Directions —
Below are some lines of data. Return all of them as they are.

Information shown —

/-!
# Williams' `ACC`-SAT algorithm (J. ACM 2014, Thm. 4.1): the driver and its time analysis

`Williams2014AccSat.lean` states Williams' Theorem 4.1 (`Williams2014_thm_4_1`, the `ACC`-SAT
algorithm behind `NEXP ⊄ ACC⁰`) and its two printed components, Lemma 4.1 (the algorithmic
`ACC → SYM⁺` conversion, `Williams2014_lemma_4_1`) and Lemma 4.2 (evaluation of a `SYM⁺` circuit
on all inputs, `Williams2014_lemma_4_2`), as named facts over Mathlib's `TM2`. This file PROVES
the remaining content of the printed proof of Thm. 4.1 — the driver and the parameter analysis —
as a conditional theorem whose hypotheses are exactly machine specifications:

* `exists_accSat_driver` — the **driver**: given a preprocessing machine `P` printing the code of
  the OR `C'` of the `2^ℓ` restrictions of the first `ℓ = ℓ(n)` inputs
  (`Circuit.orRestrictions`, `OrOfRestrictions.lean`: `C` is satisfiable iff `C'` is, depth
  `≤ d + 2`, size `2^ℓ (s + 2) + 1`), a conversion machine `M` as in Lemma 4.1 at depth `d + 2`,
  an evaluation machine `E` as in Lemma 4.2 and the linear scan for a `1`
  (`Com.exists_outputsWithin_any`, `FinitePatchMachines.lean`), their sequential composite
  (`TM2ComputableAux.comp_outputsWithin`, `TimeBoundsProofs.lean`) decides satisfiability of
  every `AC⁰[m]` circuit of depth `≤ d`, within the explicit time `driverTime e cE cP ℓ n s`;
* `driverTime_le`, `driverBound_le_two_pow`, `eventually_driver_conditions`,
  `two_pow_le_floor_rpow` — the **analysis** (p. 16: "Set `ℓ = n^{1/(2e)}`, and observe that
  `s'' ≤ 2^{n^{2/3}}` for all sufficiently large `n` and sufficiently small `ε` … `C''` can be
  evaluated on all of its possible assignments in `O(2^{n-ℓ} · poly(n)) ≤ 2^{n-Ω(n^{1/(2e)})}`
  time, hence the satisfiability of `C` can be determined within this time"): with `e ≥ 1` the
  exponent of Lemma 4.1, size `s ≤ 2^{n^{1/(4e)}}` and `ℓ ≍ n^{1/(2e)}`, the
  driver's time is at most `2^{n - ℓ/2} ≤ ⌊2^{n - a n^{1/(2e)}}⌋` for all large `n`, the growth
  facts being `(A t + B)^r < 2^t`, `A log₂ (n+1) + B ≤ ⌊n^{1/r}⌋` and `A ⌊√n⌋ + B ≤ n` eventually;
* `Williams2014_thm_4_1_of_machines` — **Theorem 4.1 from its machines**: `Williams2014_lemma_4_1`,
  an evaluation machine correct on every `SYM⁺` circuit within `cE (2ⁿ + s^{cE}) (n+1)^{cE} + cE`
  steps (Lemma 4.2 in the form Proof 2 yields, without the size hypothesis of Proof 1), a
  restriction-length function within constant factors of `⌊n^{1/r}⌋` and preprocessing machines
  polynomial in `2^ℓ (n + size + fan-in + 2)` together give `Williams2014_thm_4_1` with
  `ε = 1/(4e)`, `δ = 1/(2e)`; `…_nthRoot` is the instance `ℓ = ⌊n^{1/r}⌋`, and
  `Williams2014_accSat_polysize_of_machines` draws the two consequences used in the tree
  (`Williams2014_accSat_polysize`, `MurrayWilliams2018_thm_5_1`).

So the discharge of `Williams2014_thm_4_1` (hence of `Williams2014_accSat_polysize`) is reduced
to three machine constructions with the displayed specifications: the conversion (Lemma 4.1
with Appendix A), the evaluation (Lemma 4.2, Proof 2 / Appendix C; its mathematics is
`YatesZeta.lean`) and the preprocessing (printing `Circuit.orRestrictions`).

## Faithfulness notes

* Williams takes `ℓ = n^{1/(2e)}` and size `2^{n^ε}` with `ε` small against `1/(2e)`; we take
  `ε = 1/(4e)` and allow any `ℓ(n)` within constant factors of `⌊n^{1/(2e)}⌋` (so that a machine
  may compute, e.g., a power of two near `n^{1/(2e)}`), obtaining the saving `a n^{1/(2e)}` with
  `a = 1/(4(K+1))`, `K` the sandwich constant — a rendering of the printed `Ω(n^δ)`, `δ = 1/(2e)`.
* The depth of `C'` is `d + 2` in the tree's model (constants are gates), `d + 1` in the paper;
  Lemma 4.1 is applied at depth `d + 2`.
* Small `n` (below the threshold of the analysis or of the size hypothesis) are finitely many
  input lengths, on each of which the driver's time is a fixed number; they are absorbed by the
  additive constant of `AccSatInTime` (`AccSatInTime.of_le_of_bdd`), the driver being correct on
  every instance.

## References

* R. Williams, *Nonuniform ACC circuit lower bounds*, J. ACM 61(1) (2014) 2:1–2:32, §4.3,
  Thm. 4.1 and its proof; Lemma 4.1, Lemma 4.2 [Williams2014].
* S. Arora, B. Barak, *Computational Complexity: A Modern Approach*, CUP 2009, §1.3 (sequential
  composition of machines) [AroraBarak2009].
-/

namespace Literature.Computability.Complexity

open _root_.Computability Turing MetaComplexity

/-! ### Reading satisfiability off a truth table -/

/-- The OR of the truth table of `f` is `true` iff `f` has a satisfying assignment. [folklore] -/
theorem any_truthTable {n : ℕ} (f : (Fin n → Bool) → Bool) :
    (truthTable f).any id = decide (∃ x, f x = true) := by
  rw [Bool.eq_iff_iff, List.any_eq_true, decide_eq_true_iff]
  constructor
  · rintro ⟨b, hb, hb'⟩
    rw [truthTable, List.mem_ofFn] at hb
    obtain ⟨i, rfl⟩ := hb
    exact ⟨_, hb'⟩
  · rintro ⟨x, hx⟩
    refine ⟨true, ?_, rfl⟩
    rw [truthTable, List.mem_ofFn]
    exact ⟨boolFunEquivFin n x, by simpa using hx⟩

Result —
/-!
# Williams' `ACC`-SAT algorithm (J. ACM 2014, Thm. 4.1): the driver and its time analysis

`Williams2014AccSat.lean` states Williams' Theorem 4.1 (`Williams2014_thm_4_1`, the `ACC`-SAT
algorithm behind `NEXP ⊄ ACC⁰`) and its two printed components, Lemma 4.1 (the algorithmic
`ACC → SYM⁺` conversion, `Williams2014_lemma_4_1`) and Lemma 4.2 (evaluation of a `SYM⁺` circuit
on all inputs, `Williams2014_lemma_4_2`), as named facts over Mathlib's `TM2`. This file PROVES
the remaining content of the printed proof of Thm. 4.1 — the driver and the parameter analysis —
as a conditional theorem whose hypotheses are exactly machine specifications:

* `exists_accSat_driver` — the **driver**: given a preprocessing machine `P` printing the code of
  the OR `C'` of the `2^ℓ` restrictions of the first `ℓ = ℓ(n)` inputs
  (`Circuit.orRestrictions`, `OrOfRestrictions.lean`: `C` is satisfiable iff `C'` is, depth
  `≤ d + 2`, size `2^ℓ (s + 2) + 1`), a conversion machine `M` as in Lemma 4.1 at depth `d + 2`,
  an evaluation machine `E` as in Lemma 4.2 and the linear scan for a `1`
  (`Com.exists_outputsWithin_any`, `FinitePatchMachines.lean`), their sequential composite
  (`TM2ComputableAux.comp_outputsWithin`, `TimeBoundsProofs.lean`) decides satisfiability of
  every `AC⁰[m]` circuit of depth `≤ d`, within the explicit time `driverTime e cE cP ℓ n s`;
* `driverTime_le`, `driverBound_le_two_pow`, `eventually_driver_conditions`,
  `two_pow_le_floor_rpow` — the **analysis** (p. 16: "Set `ℓ = n^{1/(2e)}`, and observe that
  `s'' ≤ 2^{n^{2/3}}` for all sufficiently large `n` and sufficiently small `ε` … `C''` can be
  evaluated on all of its possible assignments in `O(2^{n-ℓ} · poly(n)) ≤ 2^{n-Ω(n^{1/(2e)})}`
  time, hence the satisfiability of `C` can be determined within this time"): with `e ≥ 1` the
  exponent of Lemma 4.1, size `s ≤ 2^{n^{1/(4e)}}` and `ℓ ≍ n^{1/(2e)}`, the
  driver's time is at most `2^{n - ℓ/2} ≤ ⌊2^{n - a n^{1/(2e)}}⌋` for all large `n`, the growth
  facts being `(A t + B)^r < 2^t`, `A log₂ (n+1) + B ≤ ⌊n^{1/r}⌋` and `A ⌊√n⌋ + B ≤ n` eventually;
* `Williams2014_thm_4_1_of_machines` — **Theorem 4.1 from its machines**: `Williams2014_lemma_4_1`,
  an evaluation machine correct on every `SYM⁺` circuit within `cE (2ⁿ + s^{cE}) (n+1)^{cE} + cE`
  steps (Lemma 4.2 in the form Proof 2 yields, without the size hypothesis of Proof 1), a
  restriction-length function within constant factors of `⌊n^{1/r}⌋` and preprocessing machines
  polynomial in `2^ℓ (n + size + fan-in + 2)` together give `Williams2014_thm_4_1` with
  `ε = 1/(4e)`, `δ = 1/(2e)`; `…_nthRoot` is the instance `ℓ = ⌊n^{1/r}⌋`, and
  `Williams2014_accSat_polysize_of_machines` draws the two consequences used in the tree
  (`Williams2014_accSat_polysize`, `MurrayWilliams2018_thm_5_1`).

So the discharge of `Williams2014_thm_4_1` (hence of `Williams2014_accSat_polysize`) is reduced
to three machine constructions with the displayed specifications: the conversion (Lemma 4.1
with Appendix A), the evaluation (Lemma 4.2, Proof 2 / Appendix C; its mathematics is
`YatesZeta.lean`) and the preprocessing (printing `Circuit.orRestrictions`).

## Faithfulness notes

* Williams takes `ℓ = n^{1/(2e)}` and size `2^{n^ε}` with `ε` small against `1/(2e)`; we take
  `ε = 1/(4e)` and allow any `ℓ(n)` within constant factors of `⌊n^{1/(2e)}⌋` (so that a machine
  may compute, e.g., a power of two near `n^{1/(2e)}`), obtaining the saving `a n^{1/(2e)}` with
  `a = 1/(4(K+1))`, `K` the sandwich constant — a rendering of the printed `Ω(n^δ)`, `δ = 1/(2e)`.
* The depth of `C'` is `d + 2` in the tree's model (constants are gates), `d + 1` in the paper;
  Lemma 4.1 is applied at depth `d + 2`.
* Small `n` (below the threshold of the analysis or of the size hypothesis) are finitely many
  input lengths, on each of which the driver's time is a fixed number; they are absorbed by the
  additive constant of `AccSatInTime` (`AccSatInTime.of_le_of_bdd`), the driver being correct on
  every instance.

## References

* R. Williams, *Nonuniform ACC circuit lower bounds*, J. ACM 61(1) (2014) 2:1–2:32, §4.3,
  Thm. 4.1 and its proof; Lemma 4.1, Lemma 4.2 [Williams2014].
* S. Arora, B. Barak, *Computational Complexity: A Modern Approach*, CUP 2009, §1.3 (sequential
  composition of machines) [AroraBarak2009].
-/

namespace Literature.Computability.Complexity

open _root_.Computability Turing MetaComplexity

/-! ### Reading satisfiability off a truth table -/

/-- The OR of the truth table of `f` is `true` iff `f` has a satisfying assignment. [folklore] -/
theorem any_truthTable {n : ℕ} (f : (Fin n → Bool) → Bool) :
    (truthTable f).any id = decide (∃ x, f x = true) := by
  rw [Bool.eq_iff_iff, List.any_eq_true, decide_eq_true_iff]
  constructor
  · rintro ⟨b, hb, hb'⟩
    rw [truthTable, List.mem_ofFn] at hb
    obtain ⟨i, rfl⟩ := hb
    exact ⟨_, hb'⟩
  · rintro ⟨x, hx⟩
    refine ⟨true, ?_, rfl⟩
    rw [truthTable, List.mem_ofFn]
    exact ⟨boolFunEquivFin n x, by simpa using hx⟩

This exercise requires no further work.